1502441 (Migration)
[2015] AATA 3419
•10 September 2015
1502441 (Migration) [2015] AATA 3419 (10 September 2015)
DECISION RECORD
DIVISION:Migration & Refugee Division
APPLICANT: Mr Luis Alberto Benavides Zapata
CASE NUMBER: 1502441
DIBP REFERENCE(S): BCC2014/2824843
MEMBER:Adrian Ho
DATE:10 September 2015
PLACE OF DECISION: Melbourne
DECISION:The Tribunal remits the application for a Student (Temporary) (Class TU) visa for reconsideration, with the direction that the applicant meets the following criteria for a Subclass 572 Vocational Education and Training visa:
·cl.572.223(2)(b) of Schedule 2 to the Regulations.
Statement made on 10 September 2015 at 6:20pm
STATEMENT OF DECISION AND REASONS
APPLICATION FOR REVIEW
This is an application for review of a decision made by a delegate of the Minister for Immigration on 30 January 2015 to refuse to grant the applicant a Student (Temporary) (Class TU) visa under s.65 of the Migration Act 1958 (the Act).
Where used in this decision:
a.COE refers to Certificate of Enrolment;
b.PRISMS refers to the Provider Registration and International Students Management System of the Department of Education and Training;
c.VET refers to Vocational Education and Training;
d.The Department or Immigration refers to the Department of Immigration and Border Protection; and
e.IELTS refers to the International English Language Testing System.
The applicant applied for the visa on 25 October 2014. At the time of lodgement, Class TU contained a number of subclasses. With limited exceptions not relevant to this case, the subclass that can be granted to an applicant who applies as a student depends upon the type of course in which he or she is enrolled or has an offer of enrolment as his or her principal course, and the corresponding subclass for which that type of course has been specified by the Minister under r.1.40A of the Migration Regulations 1994 (the Regulations).

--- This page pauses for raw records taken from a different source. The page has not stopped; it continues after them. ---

import Summits.BirchSwinnertonDyer.BirchSwinnertonDyer.Theorems.SchneiderFreeAdditiveX3BranchIMCRebaseCovolume
import Summits.BirchSwinnertonDyer.BirchSwinnertonDyer.Theorems.SchneiderFreeAdditiveX3PotMultBranchIMCBarrier
import HarnessLib

/-!
# Route `SchneiderFreeAdditiveX3` (K1 door), crux `PotMultBranchIMC` (stmt-BirchSwinnertonDyer-19176):
# link (L3) of the rebased road on the (M) cell — the TWIST COVOLUME relation WITHOUT `v_p Δ_min(V) < 6`

Cell `bsd-schneider-ideate`, seat `bsd-schneider-door-c4` (prover, generation 8). HONEST FRAMING:
door-c3 g5 discharged link (L3) of the rebased value road — `p · covol(Λ_W) = u(C)² · covol(Λ_V)`
with `u(C) ≠ 0`, `v_p(u(C)) = 0` for `W = C • (V ⊗ χ_{p*})` — under the hypothesis
`v_p Δ_min(V) < 6` (`covolume_link_of_twist_pStar`), which is automatic on the (G-ord, `e = 2`)
cell (`V` good at `p`) but on the potentially MULTIPLICATIVE cell (M) the partner `V` is of type
`I_n` at `p` with `n = v_p Δ_min(V)` unbounded; door-c2 g8's (M) frame theorem
`potMult_additiveIMCLowerBDPOnTreeLeAt_of_valueAt_twisted_of_thm15_of_genusDatum` therefore CARRIES
`hVΔ : v_p Δ_min(V) < 6` (FINDING-door-c2-g8 §2, want W3: "the c₄ form of the twist-minimality
lemma"). That c₄ form is ALREADY a theorem of the tree — the additive cell's
`Additive.padicValRat_u_eq_zero_of_twist_pm_p` (`Rank1Residual/Additive/RamifiedTwistMinimality.lean`:
for `V` globally minimal, GOOD OR MULTIPLICATIVE at the odd prime `p`, and `C • V^{(±p)} = W`
globally minimal, `v_p u(C) = 0`, because `V^{(±p)}` is `p`-minimal: `v_p(c₄(V^{(±p)})) = 2 < 4` in
the multiplicative case, Silverman *AEC* VII.1 Remark 1.1) — so (L3) holds on the WHOLE (M) cell
with no bound on `n`. This file records it in the shape of `covolume_link_of_twist_pStar`
(`covolume_link_of_twist_pStar_of_semistable`) and packages it for a `ClassX2` partner
(`covolume_link_of_classX2_partner`) and for the (M) cell (`exists_partner_covolume_link_of_subM`).
Nothing is asserted about BSD; the crux stays OPEN; `--supports` material for item 19176.

References: V. Pal, Proc. AMS 140 (2012) Lemma 3.1, Prop. 2.5; Silverman *AEC* VII.1 Remark 1.1,
Prop. VII.1.3 (b), VII.5 Prop. 5.1.
-/

noncomputable section

open scoped Classical

open WeierstrassCurve NumberField
  Literature.NumberTheory.EllipticCurves
  Literature.NumberTheory.EllipticCurves.ModularForms
  Literature.NumberTheory.EllipticCurves.Rank1Residual
  Summit.BirchSwinnertonDyer.Rank1Residual

-- D-0017 layout: summit = sub-problem, so `Summit.BirchSwinnertonDyer.BirchSwinnertonDyer.…` is the
-- mandated namespace (same option as the route's sockets files).
set_option linter.dupNamespace false
set_option autoImplicit false

namespace Summit.BirchSwinnertonDyer.BirchSwinnertonDyer.Theorems.SchneiderFree

/-- **Link (L3) for a `p*`-twist pair with `V` semistable at `p` (no bound on `v_p Δ_min(V)`).**
Let `p` be odd, `V /ℚ` globally minimal elliptic, good OR MULTIPLICATIVE at `p` (`Good V p ∨ Mult V p`
— on the (M) cell the partner is of type `I_n`, any `n`), `W = C • (V ⊗ χ_{p*})` globally minimal
elliptic, and `Dt`, `Dt′` parametrisation data of `W`, `V` (any levels). Then `u(C) ≠ 0`,
`v_p(u(C)) = 0` (the tree's `Additive.padicValRat_u_eq_zero_of_twist_pm_p`: `V^{(±p)}` is
`p`-minimal — `v_p Δ = 6 < 12` in the good case, `v_p c₄ = 2 < 4` in the multiplicative case — and
two `p`-minimal equations differ by a `p`-unit, Silverman *AEC* VII.1.3 (b)) and
`p · covol(Λ_W) = u(C)² · covol(Λ_V)` (Pal 2012 Lemma 3.1, tree
`ModularParametrizationData.covolume_eq_of_smul_quadraticTwist_pStar`) — verbatim the hypotheses
`hutw`, `hptw`, `hcov` of `additiveIMCLowerBDPOnTreeLeAt_of_valueAt_twisted[_of_heightFormula]`.
[cite: Pal2012, Lemma 3.1 and Prop. 2.5] [cite: SilvermanAEC2009, VII.1 Remark 1.1 and Prop. VII.1.3 (b)] -/
theorem covolume_link_of_twist_pStar_of_semistable {p : ℕ} [Fact p.Prime] (hp2 : p ≠ 2)
    (V W : WeierstrassCurve ℚ) [V.IsElliptic] [V.IsGloballyMinimal] [W.IsElliptic]
    [W.IsGloballyMinimal] (hV : Good V p ∨ Mult V p) (C : VariableChange ℚ)
    (hC : C • V.quadraticTwist ((-1 : ℚ) ^ (p / 2) * p) = W) {N M : ℕ} [NeZero N] [NeZero M]
    (Dt : ModularParametrizationData W N) (Dt' : ModularParametrizationData V M) :
    (C.u : ℚ) ≠ 0 ∧ padicValRat p (C.u : ℚ) = 0 ∧
      (p : ℝ) * ZLattice.covolume Dt.L.lattice =
        (((C.u : ℚ) : ℝ)) ^ 2 * ZLattice.covolume Dt'.L.lattice := by
  have hp : p.Prime := Fact.out
  obtain ⟨hcast, hd⟩ := Additive.pStar_intCast p
  have hC' : C • V.quadraticTwist ((((-1 : ℤ) ^ (p / 2) * p : ℤ)) : ℚ) = W := by
    rw [hcast]; exact hC
  refine ⟨C.u.ne_zero, Additive.padicValRat_u_eq_zero_of_twist_pm_p p hp2 V W hV hd C hC', ?_⟩
  have hp0 : (p : ℝ) ≠ 0 := by exact_mod_cast hp.ne_zero
  rw [ModularParametrizationData.covolume_eq_of_smul_quadraticTwist_pStar C hC' Dt' Dt]
  field_simp

/-- **(L3) for a `ClassX2` partner.** If `V` is a `ClassX2` curve at `p` (`p` odd, `E[p]` reducible,
`V` MULTIPLICATIVE at `p`) with `C • (V ⊗ χ_{p*}) = W`, `V, W` globally minimal, then for all
parametrisation data the covolume link holds with `v_p(u(C)) = 0` — the case of
`covolume_link_of_twist_pStar_of_semistable` used on the (M) cell, where the partner produced by
`exists_classX2_partner_of_subM` / `exists_partner_roadData_of_subM` is `ClassX2`.
[cite: Pal2012, Lemma 3.1 and Prop. 2.5] -/
theorem covolume_link_of_classX2_partner {p : ℕ} [Fact p.Prime]
    (V W : WeierstrassCurve ℚ) [V.IsElliptic] [V.IsGloballyMinimal] [W.IsElliptic]
    [W.IsGloballyMinimal] (hX2 : ClassX2 V p) (C : VariableChange ℚ)
    (hC : C • V.quadraticTwist ((-1 : ℚ) ^ (p / 2) * p) = W) {N M : ℕ} [NeZero N] [NeZero M]
    (Dt : ModularParametrizationData W N) (Dt' : ModularParametrizationData V M) :
    (C.u : ℚ) ≠ 0 ∧ padicValRat p (C.u : ℚ) = 0 ∧
      (p : ℝ) * ZLattice.covolume Dt.L.lattice =
        (((C.u : ℚ) : ℝ)) ^ 2 * ZLattice.covolume Dt'.L.lattice :=
  covolume_link_of_twist_pStar_of_semistable hX2.1 V W (Or.inr hX2.2.2) C hC Dt Dt'

/-- **(L3) on the (M) cell, packaged.** For `W` globally minimal, `p` odd, `ClassX3 W p` and
`SubM W p` (potentially multiplicative, reducible `E[p]`) and ANY parametrisation datum `Dt` of `W`:
there are a globally minimal `ClassX2` partner `V` (multiplicative at `p`) and `C` with
`C • (V ⊗ χ_{p*}) = W` such that for every parametrisation datum `Dt′` of `V` the covolume link
`p · covol(Λ_W) = u(C)² · covol(Λ_V)` holds with `u(C) ≠ 0`, `v_p(u(C)) = 0` — the (M) twin of
door-c3 g5's `exists_partner_covolume_link_of_subGordTwo` (there `p ≥ 5`; here every odd `p`, in
particular `p = 3`). [cite: Pal2012, Lemma 3.1 and Prop. 2.5] -/
theorem exists_partner_covolume_link_of_subM {p : ℕ} [Fact p.Prime] (hp2 : p ≠ 2)
    (W : WeierstrassCurve ℚ) [W.IsElliptic] [W.IsGloballyMinimal] (hX : ClassX3 W p)
    (hM : Additive.SubM W p) {N : ℕ} [NeZero N] (Dt : ModularParametrizationData W N) :
    ∃ (V : WeierstrassCurve ℚ) (_ : V.IsElliptic) (_ : V.IsGloballyMinimal) (C : VariableChange ℚ),
      C • V.quadraticTwist ((-1 : ℚ) ^ (p / 2) * p) = W ∧ ClassX2 V p ∧
        ∀ {M : ℕ} [NeZero M] (Dt' : ModularParametrizationData V M),
          (C.u : ℚ) ≠ 0 ∧ padicValRat p (C.u : ℚ) = 0 ∧
            (p : ℝ) * ZLattice.covolume Dt.L.lattice =
              (((C.u : ℚ) : ℝ)) ^ 2 * ZLattice.covolume Dt'.L.lattice := by
  obtain ⟨V, iV, iVm, C, hC, hX2⟩ := exists_classX2_partner_of_subM hp2 W hX hM
  exact ⟨V, iV, iVm, C, hC, hX2, fun Dt' ↦ covolume_link_of_classX2_partner V W hX2 C hC Dt Dt'⟩

end Summit.BirchSwinnertonDyer.BirchSwinnertonDyer.Theorems.SchneiderFree

end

In the present case, the delegate assessed the applicant against the criteria for a Subclass 572 visa on the basis of enrolments in the VET sector.
The delegate decided the applicant is not a genuine applicant for entry and stay as a student, having regard to the stated intention of the applicant to comply with any conditions subject to which the visa is granted and any other relevant matter, as required by cl.572.223(2)(b).

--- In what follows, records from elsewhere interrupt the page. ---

import Mathlib.AlgebraicGeometry.Normalization
import Mathlib.AlgebraicGeometry.Morphisms.LocalFlatDescent
import Mathlib.AlgebraicGeometry.Morphisms.Etale
import HarnessLib

/-!
# Étaleness of the finite part of a Stein factorisation is étale-local on the base

Topic: `Literature/AlgebraicGeometry/Resolution`. Bookkeeping for de Jong 1996, 4.12 ("Note that
`Y' → ℙ^{d-1}` is (finite) étale", the named fact `DeJong1996SteinFactorizationEtale` of
`AlterationsFibresConnected.lean`), where `Y' = f.normalization` is Mathlib's relative
normalization of the base in the source (Stacks 035H; the Stein factorisation for `f` proper)
and `π = f.fromNormalization`. To prove `π` étale it suffices to do so after base change to
étale neighbourhoods of the closed points — this file PROVES that reduction from three Mathlib
theorems: relative normalization commutes with smooth base change (Stacks 03GV,
`Scheme.Hom.normalizationPullback`), étaleness descends along fppf covers
(`DescendsAlong @Etale (@Surjective ⊓ @Flat ⊓ @LocallyOfFinitePresentation)`,
`Morphisms/LocalFlatDescent`), and étaleness is Zariski-local on the target; plus the Jacobson
property (an open containing all closed points is everything).

* `etale_pullback_snd_fromNormalization_iff` — for `g : U → Y` smooth,
  `Y' ×_Y U → U` is étale iff the finite part of the Stein factorisation of `X ×_Y U → U` is;
* `etale_morphismRestrict_of_etale_pullback_snd` — if `g : U → Y` is étale and the base change
  of `π : Y' → Y` to `U` is étale, then `π` is étale over the open image of `g`;
* `etale_fromNormalization_of_forall_isClosed` — if every closed point of the Jacobson scheme
  `Y` is in the image of an étale `g : U → Y` with `(X ×_Y U → U).fromNormalization` étale, then
  `f.fromNormalization` is étale.

[folklore]; no definitions, no named facts (the open image of `g` is written out as
`⟨Set.range g, g.isOpenMap.isOpen_range⟩`).

## Sources

* The Stacks Project, Tags 03GV, 02VN (fppf descent of étaleness), 035H. [StacksProject]
* A. J. de Jong, *Smoothness, semi-stability and alterations*, Publ. Math. IHÉS 83 (1996), 4.12,
  p. 68 (the use). [DeJong1996]
-/

noncomputable section

open CategoryTheory CategoryTheory.Limits AlgebraicGeometry TopologicalSpace

namespace Literature.AlgebraicGeometry.Resolution

universe u

/-- **Stacks 03GV, arrow form**: for `g : U → Y` smooth, the base change `Y' ×_Y U → U` of the
finite part `π : Y' → Y` of the Stein factorisation of a quasi-compact quasi-separated
`f : X → Y` is étale iff the finite part of the Stein factorisation of `X ×_Y U → U` is étale
(the two differ by Mathlib's isomorphism `normalizationPullback`).
[cite: StacksProject, Tag 03GV] -/
theorem etale_pullback_snd_fromNormalization_iff {X Y U : Scheme.{u}} (f : X ⟶ Y)
    [QuasiCompact f] [QuasiSeparated f] (g : U ⟶ Y) [Smooth g] :
    Etale (pullback.snd f.fromNormalization g) ↔ Etale (pullback.snd f g).fromNormalization := by
  rw [← Scheme.Hom.normalizationPullback_snd f g]
  exact (MorphismProperty.cancel_left_of_respectsIso @Etale _ _).symm

/-- **fppf descent of étaleness over the image of an étale neighbourhood**: if `g : U → Y` is
étale and the base change `Y' ×_Y U → U` of `π : Y' → Y` is étale, then `π` is étale over the
(open) image of `g` — `U → g(U)` is a surjective, flat, locally finitely presented cover and
`Etale` descends along such (Mathlib `DescendsAlong @Etale …`). [cite: StacksProject, Tag 02VN] -/
theorem etale_morphismRestrict_of_etale_pullback_snd {Y' Y U : Scheme.{u}} (π : Y' ⟶ Y)
    (g : U ⟶ Y) [Etale g] (h : Etale (pullback.snd π g)) :
    Etale (π ∣_ (⟨Set.range g, g.isOpenMap.isOpen_range⟩ : Y.Opens)) := by
  set V : Y.Opens := ⟨Set.range g, g.isOpenMap.isOpen_range⟩ with hVdef
  have hVr : Set.range g ⊆ Set.range V.ι := by
    rw [Scheme.Opens.range_ι]
    exact subset_of_eq rfl
  let g' : U ⟶ V := IsOpenImmersion.lift V.ι g hVr
  have hg' : g' ≫ V.ι = g := IsOpenImmersion.lift_fac _ _ _
  -- `g'` is étale and surjective
  haveI : Etale g' := by
    have : Etale (g' ≫ V.ι) := by rw [hg']; infer_instance
    exact Etale.of_comp g' V.ι
  haveI : Surjective g' := ⟨fun v => by
    obtain ⟨u, hu⟩ := (show v.1 ∈ Set.range g from v.2)
    refine ⟨u, V.ι.isOpenEmbedding.injective ?_⟩
    rw [← Scheme.Hom.comp_apply, hg', hu]
    rfl⟩
  -- the base change of `π ∣_ V` along `g'` is the base change of `π` along `g`
  have hr : Set.range (pullback.fst π g) ⊆ Set.range (π ⁻¹ᵁ V).ι := by
    rintro _ ⟨a, rfl⟩
    rw [Scheme.Opens.range_ι]
    change π (pullback.fst π g a) ∈ V
    rw [← Scheme.Hom.comp_apply, pullback.condition, Scheme.Hom.comp_apply]
    exact ⟨_, rfl⟩
  let m := IsOpenImmersion.lift (π ⁻¹ᵁ V).ι (pullback.fst π g) hr
  have hm : m ≫ (π ⁻¹ᵁ V).ι = pullback.fst π g := IsOpenImmersion.lift_fac _ _ _
  have big : IsPullback (m ≫ (π ⁻¹ᵁ V).ι) (pullback.snd π g) π (g' ≫ V.ι) := by
    rw [hm, hg']
    exact IsPullback.of_hasPullback π g
  have w : m ≫ (π ∣_ V) = pullback.snd π g ≫ g' := by
    rw [← cancel_mono V.ι, Category.assoc, Category.assoc, morphismRestrict_ι, hg',
      ← Category.assoc, hm, pullback.condition]
  have sq : IsPullback m (pullback.snd π g) (π ∣_ V) g' :=
    IsPullback.of_right big w (isPullback_morphismRestrict π V).flip
  -- descend
  have hQ : (@Surjective ⊓ @Flat ⊓ @LocallyOfFinitePresentation : MorphismProperty Scheme) g' :=
    ⟨⟨‹_›, inferInstance⟩, inferInstance⟩
  exact MorphismProperty.of_isPullback_of_descendsAlong (P := @Etale)
    (Q := @Surjective ⊓ @Flat ⊓ @LocallyOfFinitePresentation) sq.flip hQ h

/-- **Étaleness of `Y' → Y` is étale-local at the closed points**: let `f : X → Y` be
quasi-compact and quasi-separated with `Y` Jacobson (e.g. locally of finite type over a field).
If every closed point `y ∈ Y` lies in the image of some étale `g : U → Y` for which the finite
part of the Stein factorisation of `X ×_Y U → U` is étale, then `π = f.fromNormalization` is
étale: over the image of each `g` by 03GV and fppf descent
(`etale_morphismRestrict_of_etale_pullback_snd`), and these opens cover `Y` because an open
containing all closed points of a Jacobson space is everything. [folklore] -/
theorem etale_fromNormalization_of_forall_isClosed {X Y : Scheme.{u}} (f : X ⟶ Y)
    [QuasiCompact f] [QuasiSeparated f] [JacobsonSpace Y]
    (h : ∀ y : Y, IsClosed ({y} : Set Y) → ∃ (U : Scheme.{u}) (g : U ⟶ Y) (_ : Etale g),
      y ∈ Set.range g ∧ Etale (pullback.snd f g).fromNormalization) :
    Etale f.fromNormalization := by
  choose U g hg hy hE using h
  let V : {y : Y // IsClosed ({y} : Set Y)} → Y.Opens := fun y =>
    ⟨Set.range (g y.1 y.2), by
      haveI := hg y.1 y.2
      exact (g y.1 y.2).isOpenMap.isOpen_range⟩
  have hV : iSup V = ⊤ := by
    rw [eq_top_iff]
    rintro z -
    -- the complement of `⋃ V` is closed and contains no closed point, hence is empty
    by_contra hz
    set Z : Set Y := ((iSup V : Y.Opens) : Set Y)ᶜ with hZ
    have hZc : IsClosed Z := (iSup V).isOpen.isClosed_compl
    have hZne : Z.Nonempty := ⟨z, hz⟩
    obtain ⟨y, hyZ, hyc⟩ := nonempty_inter_closedPoints hZne hZc.isLocallyClosed
    apply hyZ
    rw [SetLike.mem_coe, Opens.mem_iSup]
    exact ⟨⟨y, hyc⟩, hy y hyc⟩
  refine IsZariskiLocalAtTarget.of_iSup_eq_top (P := @Etale) V hV fun y => ?_
  haveI := hg y.1 y.2
  exact etale_morphismRestrict_of_etale_pullback_snd f.fromNormalization (g y.1 y.2)
    ((etale_pullback_snd_fromNormalization_iff f (g y.1 y.2)).mpr (hE y.1 y.2))

end Literature.AlgebraicGeometry.Resolution

end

The applicant appeared before the Tribunal on 30 July 2015 to give evidence and present arguments. The Tribunal hearing was conducted with the assistance of an interpreter in the Spanish and English languages.
For the following reasons, the Tribunal has concluded that the[matter should be remitted for reconsideration.
CONSIDERATION OF CLAIMS AND EVIDENCE
In the present case, as the applicant proposes to study cookery in the VET sector and the subclass that may be granted is Subclass 572.
Is the applicant a genuine student having regard to intention to comply and other relevant matters?
The issue in the present case is whether the applicant is a genuine applicant for entry and stay as a student, having regard to the stated intention of the applicant to comply with any conditions subject to which the visa is granted and any other relevant matter, as required by cl.572.223(2)(b).
The applicant gave frank and transparent evidence at hearing and the tribunal finds him to be a credible witness. He displayed a very poor understanding of visa criteria and visa conditions in general.
PRISMS records support his claim to have completed his English course in September 2014. He then continued study, but not in a registered CRICOS course. He was studying to take the IELTS test to achieve a score of 4.5 in each test component so he could gain admission to the cookery courses he wanted to study. He explained to the tribunal that his agent had originally obtained enrolment for him in business courses without his knowledge, which was never his intended subject of study. He has consistently maintained that position through this review process, along with his position that he always wanted to study cooking, and the tribunal accepts this.
That course of action is a breach of conditions 8202 and 8516; however, the tribunal accepts that the applicant’s transparent explanation that he was not aware that he was breaching visa conditions. No adverse inference is therefore drawn from these breaches with regard to his stated future intentions.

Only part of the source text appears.